◆ About this exercise
Show each line from the records below in which the word "haarProbability" occurs.

◆ Exercise materials
/-- **The envelope for the cell's torelon energy**: on every RECTANGULAR tube `Π_i ℤ/(Ls i)` (the FLOW-TABLE's 2×3, 2×4 cross-sections), every axis `μ`, every `β > 0`,
`su2RectTorelonEnergy β Ls μ ≤ (Ls μ) · (−ln u(β)) + 2β · #(rect plaquettes)` — the strong-coupling value plus `2β` per
spatial plaquette (for `k = 1` there are no plaquettes and this is the d = 2 anchor).  Together with
`su2RectTorelonEnergy_pos'`: `0 < E_μ ≤ (Ls μ)(−ln u) + 2βP`.  A crude a-priori bound, NOT the law «L-Y3-σ» (rect).
[cite: MontvayMunster1994, §3.2.6] -/
theorem su2RectTorelonEnergy_le_envelope {k : ℕ} {β : ℝ} (hβ : 0 < β) (Ls : Fin k → ℕ) [∀ i, NeZero (Ls i)] (μ : Fin k) :
    su2RectTorelonEnergy β Ls μ ≤
      ((Ls μ : ℕ) : ℝ) * (-Real.log (su2CharacterRatio β)) + 2 * β * (Fintype.card (RectTorusSite Ls) * Fintype.card {p : Fin k × Fin k // p.1 < p.2}) := by
  haveI : SecondCountableTopology (Matrix.specialUnitaryGroup (Fin 2) ℂ) := secondCountableTopology_su2
  have hc0 : (∫ g : Matrix.specialUnitaryGroup (Fin 2) ℂ, Real.exp (β / 2 * ((fundamentalRep (Fin 2) g).trace).re)
      ∂haarProbability (Matrix.specialUnitaryGroup (Fin 2) ℂ)) =
      ∫ U : Matrix.specialUnitaryGroup (Fin 2) ℂ, Real.exp (2 * (β / 2) * su2a0 U)
        ∂haarProbability (Matrix.specialUnitaryGroup (Fin 2) ℂ) :=
    integral_congr_ae (Eventually.of_forall fun U => su2_weight_eq (β / 2) U)
  have hu : (∫ U : Matrix.specialUnitaryGroup (Fin 2) ℂ, Real.exp (2 * (β / 2) * su2a0 U) * su2a0 U
      ∂haarProbability (Matrix.specialUnitaryGroup (Fin 2) ℂ)) /
      (∫ U : Matrix.specialUnitaryGroup (Fin 2) ℂ, Real.exp (2 * (β / 2) * su2a0 U)
        ∂haarProbability (Matrix.specialUnitaryGroup (Fin 2) ℂ)) = su2CharacterRatio β := by
    rw [su2_schurScalar_div_weightMass (β / 2)]
    change Summit.Ventures.LatticeQCDFlow.Scoring.onePlaquetteExpectSU2 (2 * (β / 2)) Real.cos =
      Summit.Ventures.LatticeQCDFlow.Scoring.onePlaquetteExpectSU2 β Real.cos
    rw [show 2 * (β / 2) = β by ring]
  have hc0pos := su2_weightMass_pos (β / 2)
  have hupos : 0 < su2CharacterRatio β := su2CharacterRatio_pos hβ
  have hlampos : 0 < ∫ U : Matrix.specialUnitaryGroup (Fin 2) ℂ, Real.exp (2 * (β / 2) * su2a0 U) * su2a0 U
      ∂haarProbability (Matrix.specialUnitaryGroup (Fin 2) ℂ) := by
    have h := div_mul_cancel₀ (∫ U : Matrix.specialUnitaryGroup (Fin 2) ℂ, Real.exp (2 * (β / 2) * su2a0 U) * su2a0 U
      ∂haarProbability (Matrix.specialUnitaryGroup (Fin 2) ℂ)) hc0pos.ne'
    rw [hu] at h
    rw [← h]
    exact mul_pos hupos hc0pos
  have h := rectTorelonEnergy_le_envelope (fundamentalRep (Fin 2)) (β / 2) (Ls := Ls) (continuous_fundamentalRep (Fin 2))
    fundamentalRep_mem_unitaryGroup two_ne_zero su2MinusOne_mem_center fundamentalRep_su2MinusOne hlampos
    (su2_integral_exp_mul_apply (β / 2)) μ
  have key : Real.log (∫ g : Matrix.specialUnitaryGroup (Fin 2) ℂ,
      Real.exp (β / 2 * ((fundamentalRep (Fin 2) g).trace).re) ∂haarProbability (Matrix.specialUnitaryGroup (Fin 2) ℂ)) -
      Real.log (∫ U : Matrix.specialUnitaryGroup (Fin 2) ℂ, Real.exp (2 * (β / 2) * su2a0 U) * su2a0 U
        ∂haarProbability (Matrix.specialUnitaryGroup (Fin 2) ℂ)) = -Real.log (su2CharacterRatio β) := by
    rw [hc0, ← neg_sub, ← Real.log_div hlampos.ne' hc0pos.ne', hu]
  rw [key] at h
  have hJ : 2 * (|β / 2| * ((2 : ℕ) * ((Fintype.card (RectTorusSite Ls) * Fintype.card {p : Fin k × Fin k // p.1 < p.2}) : ℝ))) = 2 * β * (Fintype.card (RectTorusSite Ls) * Fintype.card {p : Fin k × Fin k // p.1 < p.2}) := by
    rw [abs_of_pos (half_pos hβ)]; push_cast; ring
  rw [hJ] at h
  unfold su2RectTorelonEnergy
  linarith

◆ Solved problem
      ∂haarProbability (Matrix.specialUnitaryGroup (Fin 2) ℂ)) =
        ∂haarProbability (Matrix.specialUnitaryGroup (Fin 2) ℂ) :=
      ∂haarProbability (Matrix.specialUnitaryGroup (Fin 2) ℂ)) /
        ∂haarProbability (Matrix.specialUnitaryGroup (Fin 2) ℂ)) = su2CharacterRatio β := by
      ∂haarProbability (Matrix.specialUnitaryGroup (Fin 2) ℂ) := by
      ∂haarProbability (Matrix.specialUnitaryGroup (Fin 2) ℂ)) hc0pos.ne'
      Real.exp (β / 2 * ((fundamentalRep (Fin 2) g).trace).re) ∂haarProbability (Matrix.specialUnitaryGroup (Fin 2) ℂ)) -
        ∂haarProbability (Matrix.specialUnitaryGroup (Fin 2) ℂ)) = -Real.log (su2CharacterRatio β) := by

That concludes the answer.